%%

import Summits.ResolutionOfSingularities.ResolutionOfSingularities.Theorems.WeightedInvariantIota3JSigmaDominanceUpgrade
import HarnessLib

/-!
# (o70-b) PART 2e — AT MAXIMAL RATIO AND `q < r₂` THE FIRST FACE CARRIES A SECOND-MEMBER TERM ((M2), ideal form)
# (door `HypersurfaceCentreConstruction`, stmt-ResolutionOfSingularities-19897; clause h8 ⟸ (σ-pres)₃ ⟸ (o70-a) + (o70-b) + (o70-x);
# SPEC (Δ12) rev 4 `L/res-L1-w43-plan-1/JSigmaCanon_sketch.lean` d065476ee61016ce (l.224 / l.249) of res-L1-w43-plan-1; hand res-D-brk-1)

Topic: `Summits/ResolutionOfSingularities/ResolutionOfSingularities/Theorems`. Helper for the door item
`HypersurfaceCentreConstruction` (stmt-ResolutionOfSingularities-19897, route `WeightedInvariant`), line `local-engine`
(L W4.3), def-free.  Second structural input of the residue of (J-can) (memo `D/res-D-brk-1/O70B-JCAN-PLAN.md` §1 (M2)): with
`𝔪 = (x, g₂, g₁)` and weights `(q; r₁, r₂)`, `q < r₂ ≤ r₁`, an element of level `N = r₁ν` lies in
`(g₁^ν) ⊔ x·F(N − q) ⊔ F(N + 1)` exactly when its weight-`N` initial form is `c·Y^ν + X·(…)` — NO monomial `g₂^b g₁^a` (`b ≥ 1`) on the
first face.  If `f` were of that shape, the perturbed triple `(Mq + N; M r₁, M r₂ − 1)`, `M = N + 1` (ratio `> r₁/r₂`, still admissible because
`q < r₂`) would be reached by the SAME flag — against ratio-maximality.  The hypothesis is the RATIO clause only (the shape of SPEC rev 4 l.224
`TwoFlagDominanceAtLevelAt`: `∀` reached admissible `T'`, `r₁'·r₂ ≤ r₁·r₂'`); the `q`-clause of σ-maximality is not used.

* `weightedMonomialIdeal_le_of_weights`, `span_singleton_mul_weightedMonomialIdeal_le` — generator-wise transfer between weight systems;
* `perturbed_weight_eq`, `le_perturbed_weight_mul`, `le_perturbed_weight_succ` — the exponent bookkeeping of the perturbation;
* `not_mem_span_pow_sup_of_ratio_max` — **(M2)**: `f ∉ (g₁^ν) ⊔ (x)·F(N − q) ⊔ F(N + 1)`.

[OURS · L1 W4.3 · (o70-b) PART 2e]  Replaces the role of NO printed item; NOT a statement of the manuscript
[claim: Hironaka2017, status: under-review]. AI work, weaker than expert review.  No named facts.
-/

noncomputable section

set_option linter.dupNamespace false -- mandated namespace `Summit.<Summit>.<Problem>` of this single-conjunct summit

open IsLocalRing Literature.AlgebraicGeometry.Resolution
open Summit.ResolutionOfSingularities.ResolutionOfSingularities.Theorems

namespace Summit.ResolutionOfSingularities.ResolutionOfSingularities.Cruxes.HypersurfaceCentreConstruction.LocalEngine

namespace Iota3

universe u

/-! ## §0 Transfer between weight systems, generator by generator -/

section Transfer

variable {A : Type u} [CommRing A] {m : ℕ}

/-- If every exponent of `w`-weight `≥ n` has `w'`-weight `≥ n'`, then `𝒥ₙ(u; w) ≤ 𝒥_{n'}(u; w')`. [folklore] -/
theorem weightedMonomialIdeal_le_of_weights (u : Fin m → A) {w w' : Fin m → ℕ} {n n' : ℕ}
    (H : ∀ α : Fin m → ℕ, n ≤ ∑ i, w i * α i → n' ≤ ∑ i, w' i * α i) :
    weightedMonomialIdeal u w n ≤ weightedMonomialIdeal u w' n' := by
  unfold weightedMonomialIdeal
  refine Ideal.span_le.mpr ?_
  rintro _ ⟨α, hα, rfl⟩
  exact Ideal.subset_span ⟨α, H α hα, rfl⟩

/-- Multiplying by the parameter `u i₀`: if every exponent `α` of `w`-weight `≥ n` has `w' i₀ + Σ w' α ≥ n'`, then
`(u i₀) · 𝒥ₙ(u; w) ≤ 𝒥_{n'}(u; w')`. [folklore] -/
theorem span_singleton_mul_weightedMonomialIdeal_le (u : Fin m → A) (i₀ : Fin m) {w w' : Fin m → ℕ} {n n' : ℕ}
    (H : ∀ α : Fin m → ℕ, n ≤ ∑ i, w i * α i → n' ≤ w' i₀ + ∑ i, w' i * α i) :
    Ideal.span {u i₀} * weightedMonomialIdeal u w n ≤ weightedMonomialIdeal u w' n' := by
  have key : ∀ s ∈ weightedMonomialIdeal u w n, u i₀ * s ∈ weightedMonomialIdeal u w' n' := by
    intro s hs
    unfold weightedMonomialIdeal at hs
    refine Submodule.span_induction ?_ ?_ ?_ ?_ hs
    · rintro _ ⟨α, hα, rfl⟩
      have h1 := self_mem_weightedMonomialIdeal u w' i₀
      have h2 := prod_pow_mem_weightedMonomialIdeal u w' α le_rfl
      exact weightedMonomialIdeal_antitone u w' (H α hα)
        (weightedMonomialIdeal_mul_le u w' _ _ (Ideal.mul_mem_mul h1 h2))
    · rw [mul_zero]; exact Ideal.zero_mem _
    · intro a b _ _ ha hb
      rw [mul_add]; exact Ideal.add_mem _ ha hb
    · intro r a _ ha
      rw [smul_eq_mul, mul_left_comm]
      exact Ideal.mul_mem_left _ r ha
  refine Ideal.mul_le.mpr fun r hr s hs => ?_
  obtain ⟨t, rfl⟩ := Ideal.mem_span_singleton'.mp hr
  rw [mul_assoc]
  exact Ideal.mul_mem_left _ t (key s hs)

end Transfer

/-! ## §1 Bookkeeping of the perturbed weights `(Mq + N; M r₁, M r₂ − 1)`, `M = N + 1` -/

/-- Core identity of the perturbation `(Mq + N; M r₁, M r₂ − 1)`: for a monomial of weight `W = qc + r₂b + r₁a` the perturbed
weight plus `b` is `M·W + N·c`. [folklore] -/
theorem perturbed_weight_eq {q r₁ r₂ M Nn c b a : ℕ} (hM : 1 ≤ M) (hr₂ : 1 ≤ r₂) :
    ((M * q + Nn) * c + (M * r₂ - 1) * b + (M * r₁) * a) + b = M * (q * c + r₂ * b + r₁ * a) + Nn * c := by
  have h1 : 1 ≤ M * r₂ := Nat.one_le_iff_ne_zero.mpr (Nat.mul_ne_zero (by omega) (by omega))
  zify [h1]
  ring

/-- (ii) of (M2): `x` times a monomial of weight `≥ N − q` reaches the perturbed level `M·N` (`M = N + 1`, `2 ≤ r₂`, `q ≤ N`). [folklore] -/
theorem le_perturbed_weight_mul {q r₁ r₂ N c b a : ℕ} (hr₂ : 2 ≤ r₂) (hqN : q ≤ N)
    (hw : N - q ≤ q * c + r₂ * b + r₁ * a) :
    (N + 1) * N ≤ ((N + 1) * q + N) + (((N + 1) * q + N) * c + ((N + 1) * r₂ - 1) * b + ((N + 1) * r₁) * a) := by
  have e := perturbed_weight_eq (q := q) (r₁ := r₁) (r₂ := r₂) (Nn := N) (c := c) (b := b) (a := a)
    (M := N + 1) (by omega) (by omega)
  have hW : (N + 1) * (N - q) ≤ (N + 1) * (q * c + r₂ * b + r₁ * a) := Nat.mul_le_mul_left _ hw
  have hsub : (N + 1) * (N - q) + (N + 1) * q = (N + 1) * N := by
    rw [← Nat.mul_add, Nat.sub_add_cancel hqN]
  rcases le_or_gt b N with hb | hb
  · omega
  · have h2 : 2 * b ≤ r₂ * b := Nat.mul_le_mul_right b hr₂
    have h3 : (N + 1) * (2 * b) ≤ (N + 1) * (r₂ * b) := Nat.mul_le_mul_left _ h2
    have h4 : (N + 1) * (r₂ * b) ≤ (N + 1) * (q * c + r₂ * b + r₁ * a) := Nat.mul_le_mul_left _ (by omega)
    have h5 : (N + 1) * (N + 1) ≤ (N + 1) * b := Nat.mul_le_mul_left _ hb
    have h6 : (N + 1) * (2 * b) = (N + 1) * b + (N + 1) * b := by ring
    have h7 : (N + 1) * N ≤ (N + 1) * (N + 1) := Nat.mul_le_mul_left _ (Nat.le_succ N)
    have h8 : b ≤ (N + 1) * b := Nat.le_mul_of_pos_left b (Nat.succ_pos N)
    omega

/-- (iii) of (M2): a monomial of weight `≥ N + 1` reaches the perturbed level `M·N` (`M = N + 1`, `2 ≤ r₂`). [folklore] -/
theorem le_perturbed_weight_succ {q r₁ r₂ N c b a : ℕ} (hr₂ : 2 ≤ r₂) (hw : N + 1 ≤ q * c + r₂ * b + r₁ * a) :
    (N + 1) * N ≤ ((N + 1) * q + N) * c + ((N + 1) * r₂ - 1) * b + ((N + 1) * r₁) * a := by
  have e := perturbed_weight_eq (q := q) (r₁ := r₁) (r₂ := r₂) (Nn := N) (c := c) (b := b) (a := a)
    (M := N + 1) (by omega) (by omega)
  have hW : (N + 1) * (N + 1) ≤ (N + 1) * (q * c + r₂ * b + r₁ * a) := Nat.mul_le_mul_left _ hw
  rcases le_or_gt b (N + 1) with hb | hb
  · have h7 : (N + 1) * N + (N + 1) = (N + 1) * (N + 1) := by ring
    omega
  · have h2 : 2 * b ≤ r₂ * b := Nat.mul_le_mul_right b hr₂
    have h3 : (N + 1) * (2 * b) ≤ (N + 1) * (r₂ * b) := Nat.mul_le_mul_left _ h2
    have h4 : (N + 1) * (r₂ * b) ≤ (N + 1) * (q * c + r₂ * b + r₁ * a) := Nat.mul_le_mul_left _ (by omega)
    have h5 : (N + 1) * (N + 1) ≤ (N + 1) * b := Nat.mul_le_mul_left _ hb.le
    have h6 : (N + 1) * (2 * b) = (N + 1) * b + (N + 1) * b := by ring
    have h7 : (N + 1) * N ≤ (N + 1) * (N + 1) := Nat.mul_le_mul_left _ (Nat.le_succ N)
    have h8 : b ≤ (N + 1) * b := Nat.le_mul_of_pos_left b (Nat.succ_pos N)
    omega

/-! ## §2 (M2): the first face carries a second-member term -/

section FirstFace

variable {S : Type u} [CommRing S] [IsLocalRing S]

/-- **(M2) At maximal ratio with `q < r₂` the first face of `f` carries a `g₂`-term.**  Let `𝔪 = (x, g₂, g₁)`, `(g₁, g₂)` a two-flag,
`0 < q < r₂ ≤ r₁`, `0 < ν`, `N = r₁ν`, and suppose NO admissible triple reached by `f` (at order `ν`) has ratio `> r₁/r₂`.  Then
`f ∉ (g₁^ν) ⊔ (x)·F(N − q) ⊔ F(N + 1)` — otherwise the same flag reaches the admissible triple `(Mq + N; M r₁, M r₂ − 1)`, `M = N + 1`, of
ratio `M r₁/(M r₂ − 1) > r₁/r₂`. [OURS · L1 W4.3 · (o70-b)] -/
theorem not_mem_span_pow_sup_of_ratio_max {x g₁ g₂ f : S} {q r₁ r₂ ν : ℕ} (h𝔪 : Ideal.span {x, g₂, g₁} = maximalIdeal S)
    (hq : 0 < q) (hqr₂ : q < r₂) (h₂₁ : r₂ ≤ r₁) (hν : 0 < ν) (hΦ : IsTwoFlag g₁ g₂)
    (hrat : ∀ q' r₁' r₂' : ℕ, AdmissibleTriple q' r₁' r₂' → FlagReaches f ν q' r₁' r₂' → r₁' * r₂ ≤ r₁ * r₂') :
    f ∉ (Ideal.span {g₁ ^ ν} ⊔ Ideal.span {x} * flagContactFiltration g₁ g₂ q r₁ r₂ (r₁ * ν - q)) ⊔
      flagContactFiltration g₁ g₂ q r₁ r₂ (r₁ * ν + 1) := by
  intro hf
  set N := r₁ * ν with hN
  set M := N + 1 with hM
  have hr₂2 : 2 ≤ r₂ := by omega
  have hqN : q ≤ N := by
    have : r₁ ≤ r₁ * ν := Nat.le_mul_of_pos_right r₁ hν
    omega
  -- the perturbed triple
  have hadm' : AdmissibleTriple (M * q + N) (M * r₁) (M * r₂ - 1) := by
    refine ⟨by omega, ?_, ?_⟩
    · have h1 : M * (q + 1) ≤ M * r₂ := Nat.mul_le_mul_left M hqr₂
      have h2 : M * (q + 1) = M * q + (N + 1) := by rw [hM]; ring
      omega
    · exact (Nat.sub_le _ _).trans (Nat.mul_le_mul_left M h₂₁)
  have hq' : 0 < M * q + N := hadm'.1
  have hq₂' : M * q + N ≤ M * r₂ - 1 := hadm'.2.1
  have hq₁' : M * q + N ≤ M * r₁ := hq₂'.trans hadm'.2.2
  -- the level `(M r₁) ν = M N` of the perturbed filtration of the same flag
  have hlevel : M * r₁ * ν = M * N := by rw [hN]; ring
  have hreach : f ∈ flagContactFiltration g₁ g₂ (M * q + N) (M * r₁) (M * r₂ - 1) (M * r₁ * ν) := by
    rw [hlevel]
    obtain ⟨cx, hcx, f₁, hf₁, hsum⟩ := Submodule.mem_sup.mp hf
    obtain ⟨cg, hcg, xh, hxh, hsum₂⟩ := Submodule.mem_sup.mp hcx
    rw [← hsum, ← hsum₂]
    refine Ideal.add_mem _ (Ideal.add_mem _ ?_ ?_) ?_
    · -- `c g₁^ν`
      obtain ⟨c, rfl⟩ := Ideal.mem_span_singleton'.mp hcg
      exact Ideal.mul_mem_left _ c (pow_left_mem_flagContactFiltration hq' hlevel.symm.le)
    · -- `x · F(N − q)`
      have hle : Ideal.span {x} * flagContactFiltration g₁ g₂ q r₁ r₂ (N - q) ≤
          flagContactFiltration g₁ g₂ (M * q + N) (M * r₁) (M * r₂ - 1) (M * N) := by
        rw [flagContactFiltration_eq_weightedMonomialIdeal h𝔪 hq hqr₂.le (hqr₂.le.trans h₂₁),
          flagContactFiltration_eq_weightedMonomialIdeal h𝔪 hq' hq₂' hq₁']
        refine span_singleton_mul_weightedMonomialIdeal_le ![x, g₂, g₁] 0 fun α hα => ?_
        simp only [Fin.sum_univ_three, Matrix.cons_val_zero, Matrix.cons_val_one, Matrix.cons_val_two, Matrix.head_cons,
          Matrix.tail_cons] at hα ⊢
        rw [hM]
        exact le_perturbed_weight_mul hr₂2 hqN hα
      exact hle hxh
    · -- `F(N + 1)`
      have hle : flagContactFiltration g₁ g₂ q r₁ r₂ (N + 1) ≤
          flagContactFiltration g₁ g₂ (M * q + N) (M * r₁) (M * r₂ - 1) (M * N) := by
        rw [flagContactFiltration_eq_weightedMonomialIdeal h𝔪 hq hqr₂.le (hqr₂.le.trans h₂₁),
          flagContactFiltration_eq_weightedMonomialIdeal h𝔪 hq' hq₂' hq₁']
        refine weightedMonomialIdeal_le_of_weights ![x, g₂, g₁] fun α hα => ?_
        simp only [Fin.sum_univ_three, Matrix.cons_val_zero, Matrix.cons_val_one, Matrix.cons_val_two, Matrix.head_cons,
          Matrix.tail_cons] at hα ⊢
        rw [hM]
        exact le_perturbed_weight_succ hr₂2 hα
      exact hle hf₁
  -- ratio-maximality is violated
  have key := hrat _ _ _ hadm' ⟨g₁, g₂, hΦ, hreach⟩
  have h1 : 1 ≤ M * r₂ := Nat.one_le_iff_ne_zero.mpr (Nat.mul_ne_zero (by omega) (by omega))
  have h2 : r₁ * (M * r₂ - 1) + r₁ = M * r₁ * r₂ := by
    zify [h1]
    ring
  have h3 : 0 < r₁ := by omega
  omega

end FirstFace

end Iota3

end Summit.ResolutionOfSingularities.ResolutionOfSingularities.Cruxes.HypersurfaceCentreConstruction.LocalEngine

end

%%

**PROBLEM TO SOLVE:**
Only one stretch of the data above is needed. Restate it word for word, from the line containing "Multiplying by the" through the line containing "((M * q + Nn) * c", both ends included.

**ANSWER FOR THE TASK:**
/-- Multiplying by the parameter `u i₀`: if every exponent `α` of `w`-weight `≥ n` has `w' i₀ + Σ w' α ≥ n'`, then
`(u i₀) · 𝒥ₙ(u; w) ≤ 𝒥_{n'}(u; w')`. [folklore] -/
theorem span_singleton_mul_weightedMonomialIdeal_le (u : Fin m → A) (i₀ : Fin m) {w w' : Fin m → ℕ} {n n' : ℕ}
    (H : ∀ α : Fin m → ℕ, n ≤ ∑ i, w i * α i → n' ≤ w' i₀ + ∑ i, w' i * α i) :
    Ideal.span {u i₀} * weightedMonomialIdeal u w n ≤ weightedMonomialIdeal u w' n' := by
  have key : ∀ s ∈ weightedMonomialIdeal u w n, u i₀ * s ∈ weightedMonomialIdeal u w' n' := by
    intro s hs
    unfold weightedMonomialIdeal at hs
    refine Submodule.span_induction ?_ ?_ ?_ ?_ hs
    · rintro _ ⟨α, hα, rfl⟩
      have h1 := self_mem_weightedMonomialIdeal u w' i₀
      have h2 := prod_pow_mem_weightedMonomialIdeal u w' α le_rfl
      exact weightedMonomialIdeal_antitone u w' (H α hα)
        (weightedMonomialIdeal_mul_le u w' _ _ (Ideal.mul_mem_mul h1 h2))
    · rw [mul_zero]; exact Ideal.zero_mem _
    · intro a b _ _ ha hb
      rw [mul_add]; exact Ideal.add_mem _ ha hb
    · intro r a _ ha
      rw [smul_eq_mul, mul_left_comm]
      exact Ideal.mul_mem_left _ r ha
  refine Ideal.mul_le.mpr fun r hr s hs => ?_
  obtain ⟨t, rfl⟩ := Ideal.mem_span_singleton'.mp hr
  rw [mul_assoc]
  exact Ideal.mul_mem_left _ t (key s hs)

end Transfer

/-! ## §1 Bookkeeping of the perturbed weights `(Mq + N; M r₁, M r₂ − 1)`, `M = N + 1` -/

/-- Core identity of the perturbation `(Mq + N; M r₁, M r₂ − 1)`: for a monomial of weight `W = qc + r₂b + r₁a` the perturbed
weight plus `b` is `M·W + N·c`. [folklore] -/
theorem perturbed_weight_eq {q r₁ r₂ M Nn c b a : ℕ} (hM : 1 ≤ M) (hr₂ : 1 ≤ r₂) :
    ((M * q + Nn) * c + (M * r₂ - 1) * b + (M * r₁) * a) + b = M * (q * c + r₂ * b + r₁ * a) + Nn * c := by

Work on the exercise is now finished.